ASSIGNMENT →
Which lines of the data contain the string "hXti"? Copy every one.

(DATA LISTING begins)

/-- **(5.34) AT `N = M + 2` MODULO THE SIX COINCIDENCE SLOTS, (β′) block** (section choice): for every four-line
remainder family `X` summing to a translation-invariant `X₂`,
`Σ_x Ξ̂^{(M+2)}(x) ≤ (P^S)ᵗ · B_sec^{M+1} · Ā_sec · P^E` over `Fin 3 ⊕ Unit` with the regular block
`starB (blockBFullB' 𝐋 X₂) (secEc (blockBFullpt' 𝐋 X) 0) (secEo (blockBFullpt' 𝐋 X) 2) (secEoc (blockBFullpt' 𝐋 X) 2 0)`,
granted the six coincidence slots of `nonempty_jPkg_all_of_residualsB` at every `(x, a, c, b⃗, w⃗, t⃗, z⃗)`, every
direction assignment `κ` of the pivotal bonds and every admissible junction-type assignment `τ`.
[cite: FitznerVanDerHofstad2017, Prop. 5.5 (5.34) (arXiv:1506.07977v2 p. 53); §5.1 (5.4) (p. 48) and "Elements of the bounds" (p. 49); §6.1 (6.4) (pp. 58–59); Lemma 6.1, §6.2.1 (6.48)–(6.51) (pp. 65–67); App. B Table "B^{(2),ι,a,b}" row a = 1, b ≥ 2 (p. 76)] -/
theorem tsum_nobleXiT_le_secStarB'_of_residuals (X : DirBlockFamilyPt d) (X₂ : DirBlockFamily d)
    (hXsum : ∀ κ a a' u w w' u', ∑' t, ∑' z, X κ a a' u w t z w' u' = X₂ κ a a' u w w' u')
    (hX₂ti : ∀ ι a b, IsTransInv (X₂ ι a b)) (hXti : ∀ κ a a', IsTransInv₆ (X κ a a'))
    (hR'₀ : ∀ (x : Site d) (a : Fin (M + 2) → Fin 3 ⊕ Unit) (c : Fin 3 ⊕ Unit) (b : Fin (M + 2) → Site d × Site d)
      (w t z : Fin (M + 2) → Site d),
      ∀ κ : Fin (M + 2) → Fin d × Bool, (∀ i, (b i).2 = (b i).1 + stepVec (κ i)) →
      ∀ τ : Fin (M + 1) → Bool × Fin 3, AdmT M a τ →
      ∀ a₀ a' : Fin 3, a (0 : Fin (M + 1)).castSucc = Sum.inl a₀ → a (0 : Fin (M + 1)).succ = Sum.inl a' →
      (τ 0).1 = false → a' ≠ 0 → w (0 : Fin (M + 1)).succ = t (0 : Fin (M + 1)).castSucc →
      Nonempty (JPkg p (jctx M x b w t z a τ (0 : Fin (M + 1)).castSucc) (JFacts M x b w t z a c τ)
        (blockPS (Letters.perc d p) a₀ (b (0 : Fin (M + 1)).castSucc).1 (w (0 : Fin (M + 1)).castSucc) *
          tgtReg (Letters.perc d p) (κ (0 : Fin (M + 1)).castSucc) a₀ a' (b (0 : Fin (M + 1)).castSucc).1
            (w (0 : Fin (M + 1)).castSucc) (t (0 : Fin (M + 1)).castSucc) (z (0 : Fin (M + 1)).castSucc)
            (w (0 : Fin (M + 1)).succ) (b (0 : Fin (M + 1)).succ).1 (τ 0))))
    (hR₀ : ∀ (x : Site d) (a : Fin (M + 2) → Fin 3 ⊕ Unit) (c : Fin 3 ⊕ Unit) (b : Fin (M + 2) → Site d × Site d)
      (w t z : Fin (M + 2) → Site d),
      ∀ κ : Fin (M + 2) → Fin d × Bool, (∀ i, (b i).2 = (b i).1 + stepVec (κ i)) →
      ∀ τ : Fin (M + 1) → Bool × Fin 3, AdmT M a τ →
      ∀ a₀ a' : Fin 3, a (0 : Fin (M + 1)).castSucc = Sum.inl a₀ → a (0 : Fin (M + 1)).succ = Sum.inl a' →
      τ 0 = (true, 0) → a' = 2 → t (0 : Fin (M + 1)).castSucc ≠ (b (0 : Fin (M + 1)).succ).1 →
      z (0 : Fin (M + 1)).castSucc = t (0 : Fin (M + 1)).castSucc →
      (zdGraph d).Adj (w (0 : Fin (M + 1)).succ) (t (0 : Fin (M + 1)).castSucc) →
      Nonempty (JPkg p (jctx M x b w t z a τ (0 : Fin (M + 1)).castSucc) (JFacts M x b w t z a c τ)
        (blockPS (Letters.perc d p) a₀ (b (0 : Fin (M + 1)).castSucc).1 (w (0 : Fin (M + 1)).castSucc) *
          tgtReg (Letters.perc d p) (κ (0 : Fin (M + 1)).castSucc) a₀ a' (b (0 : Fin (M + 1)).castSucc).1
            (w (0 : Fin (M + 1)).castSucc) (t (0 : Fin (M + 1)).castSucc) (z (0 : Fin (M + 1)).castSucc)
            (w (0 : Fin (M + 1)).succ) (b (0 : Fin (M + 1)).succ).1 (τ 0))))
    (hR' : ∀ (x : Site d) (a : Fin (M + 2) → Fin 3 ⊕ Unit) (c : Fin 3 ⊕ Unit) (b : Fin (M + 2) → Site d × Site d)
      (w t z : Fin (M + 2) → Site d),
      ∀ κ : Fin (M + 2) → Fin d × Bool, (∀ i, (b i).2 = (b i).1 + stepVec (κ i)) →
      ∀ τ : Fin (M + 1) → Bool × Fin 3, AdmT M a τ →
      ∀ i i₀ : Fin (M + 1), i₀.succ = i.castSucc → ∀ a₀ a' : Fin 3, a i.castSucc = Sum.inl a₀ →
      a i.succ = Sum.inl a' → (τ i).1 = false → a' ≠ 0 → w i.succ = t i.castSucc →
      Nonempty (JPkg p (jctx M x b w t z a τ i.castSucc) (JFacts M x b w t z a c τ)
        (tgtReg (Letters.perc d p) (κ i.castSucc) a₀ a' (b i.castSucc).1 (w i.castSucc) (t i.castSucc) (z i.castSucc)
          (w i.succ) (b i.succ).1 (τ i))))
    (hR : ∀ (x : Site d) (a : Fin (M + 2) → Fin 3 ⊕ Unit) (c : Fin 3 ⊕ Unit) (b : Fin (M + 2) → Site d × Site d)
      (w t z : Fin (M + 2) → Site d),
      ∀ κ : Fin (M + 2) → Fin d × Bool, (∀ i, (b i).2 = (b i).1 + stepVec (κ i)) →
      ∀ τ : Fin (M + 1) → Bool × Fin 3, AdmT M a τ →
      ∀ i i₀ : Fin (M + 1), i₀.succ = i.castSucc → ∀ a₀ a' : Fin 3, a i.castSucc = Sum.inl a₀ →
      a i.succ = Sum.inl a' → τ i = (true, 0) → a' = 2 → t i.castSucc ≠ (b i.succ).1 →
      z i.castSucc = t i.castSucc → (zdGraph d).Adj (w i.succ) (t i.castSucc) →
      Nonempty (JPkg p (jctx M x b w t z a τ i.castSucc) (JFacts M x b w t z a c τ)
        (tgtReg (Letters.perc d p) (κ i.castSucc) a₀ a' (b i.castSucc).1 (w i.castSucc) (t i.castSucc) (z i.castSucc)
          (w i.succ) (b i.succ).1 (τ i))))
    (hR'L : ∀ (x : Site d) (a : Fin (M + 2) → Fin 3 ⊕ Unit) (c : Fin 3 ⊕ Unit) (b : Fin (M + 2) → Site d × Site d)
      (w t z : Fin (M + 2) → Site d),
      ∀ κ : Fin (M + 2) → Fin d × Bool, (∀ i, (b i).2 = (b i).1 + stepVec (κ i)) →
      ∀ τ : Fin (M + 1) → Bool × Fin 3, AdmT M a τ →
      ∀ i i₀ : Fin (M + 1), i₀.succ = i.castSucc → ∀ (u₀ : Unit) (a' : Fin 3), a i.castSucc = Sum.inr u₀ →
      a i.succ = Sum.inl a' → (τ i).1 = false → a' ≠ 0 → w i.succ = t i.castSucc →
      Nonempty (JPkg p (jctx M x b w t z a τ i.castSucc) (JFacts M x b w t z a c τ)
        (tgtStarL (Letters.perc d p) (κ i.castSucc) a' (b i.castSucc).1 (w i.castSucc) (t i.castSucc) (z i.castSucc)
          (w i.succ) (b i.succ).1 (τ i))))
    (hRL : ∀ (x : Site d) (a : Fin (M + 2) → Fin 3 ⊕ Unit) (c : Fin 3 ⊕ Unit) (b : Fin (M + 2) → Site d × Site d)
      (w t z : Fin (M + 2) → Site d),
      ∀ κ : Fin (M + 2) → Fin d × Bool, (∀ i, (b i).2 = (b i).1 + stepVec (κ i)) →
      ∀ τ : Fin (M + 1) → Bool × Fin 3, AdmT M a τ →
      ∀ i i₀ : Fin (M + 1), i₀.succ = i.castSucc → ∀ (u₀ : Unit) (a' : Fin 3), a i.castSucc = Sum.inr u₀ →
      a i.succ = Sum.inl a' → (τ i).1 = true → (τ i).2 = 0 → a' = 2 → t i.castSucc ≠ (b i.succ).1 →
      z i.castSucc = t i.castSucc → z i.castSucc = w i.castSucc → (zdGraph d).Adj (w i.succ) (t i.castSucc) →
      Nonempty (JPkg p (jctx M x b w t z a τ i.castSucc) (JFacts M x b w t z a c τ)
        (tgtStarL (Letters.perc d p) (κ i.castSucc) a' (b i.castSucc).1 (w i.castSucc) (t i.castSucc) (z i.castSucc)
          (w i.succ) (b i.succ).1 (τ i)))) :
    ∑' x, nobleXiT d p (M + 2) x ≤
      vecP (starS (blockPS (Letters.perc d p))) ᵥ*
        matB (starB (blockBFullB' (Letters.perc d p) X₂) (secEc (blockBFullpt' (Letters.perc d p) X) 0)
          (secEo (blockBFullpt' (Letters.perc d p) X) 2) (secEoc (blockBFullpt' (Letters.perc d p) X) 2 0)) ^ (M + 1) ᵥ*
          matAbar (starA (blockAbar' (Letters.perc d p)) (secEA (blockAbar' (Letters.perc d p)) 2)) ⬝ᵥ
        vecP (starS (blockPE (Letters.perc d p))) :=
  tsum_nobleXiT_le_secStarB'_of_pairPackages p M X X₂ hXsum hX₂ti hXti
    (fun x a c b w t z κ hκ τ hτ a₀ a' ha ha' => nonempty_jPkg_first_regB p M x b w t z a c τ (κ _) (hκ _) a₀ a' ha ha'
      (hR'₀ x a c b w t z κ hκ τ hτ a₀ a' ha ha') (hR₀ x a c b w t z κ hκ τ hτ a₀ a' ha ha'))
    (fun x a c b w t z κ hκ τ hτ i i₀ hk a₀ a' ha ha' => nonempty_jPkg_mid_regB p M x b w t z a c τ i i₀ hk (κ _) (hκ _)
      a₀ a' ha ha' (hR' x a c b w t z κ hκ τ hτ i i₀ hk a₀ a' ha ha') (hR x a c b w t z κ hκ τ hτ i i₀ hk a₀ a' ha ha'))
    fun x a c b w t z κ hκ τ hτ i i₀ hk u₀ a' ha ha' => nonempty_jPkg_mid_starL' p M x b w t z a c τ i i₀ hk (κ _) (hκ _)
      ha a' ha' (hR'L x a c b w t z κ hκ τ hτ i i₀ hk u₀ a' ha ha') (hRL x a c b w t z κ hκ τ hτ i i₀ hk u₀ a' ha ha')

end Residual

end Literature.Probability.FitznerVanDerHofstad2017

end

(DATA LISTING ends)

SOLUTION TO THIS EXERCISE →
    (hX₂ti : ∀ ι a b, IsTransInv (X₂ ι a b)) (hXti : ∀ κ a a', IsTransInv₆ (X κ a a'))
  tsum_nobleXiT_le_secStarB'_of_pairPackages p M X X₂ hXsum hX₂ti hXti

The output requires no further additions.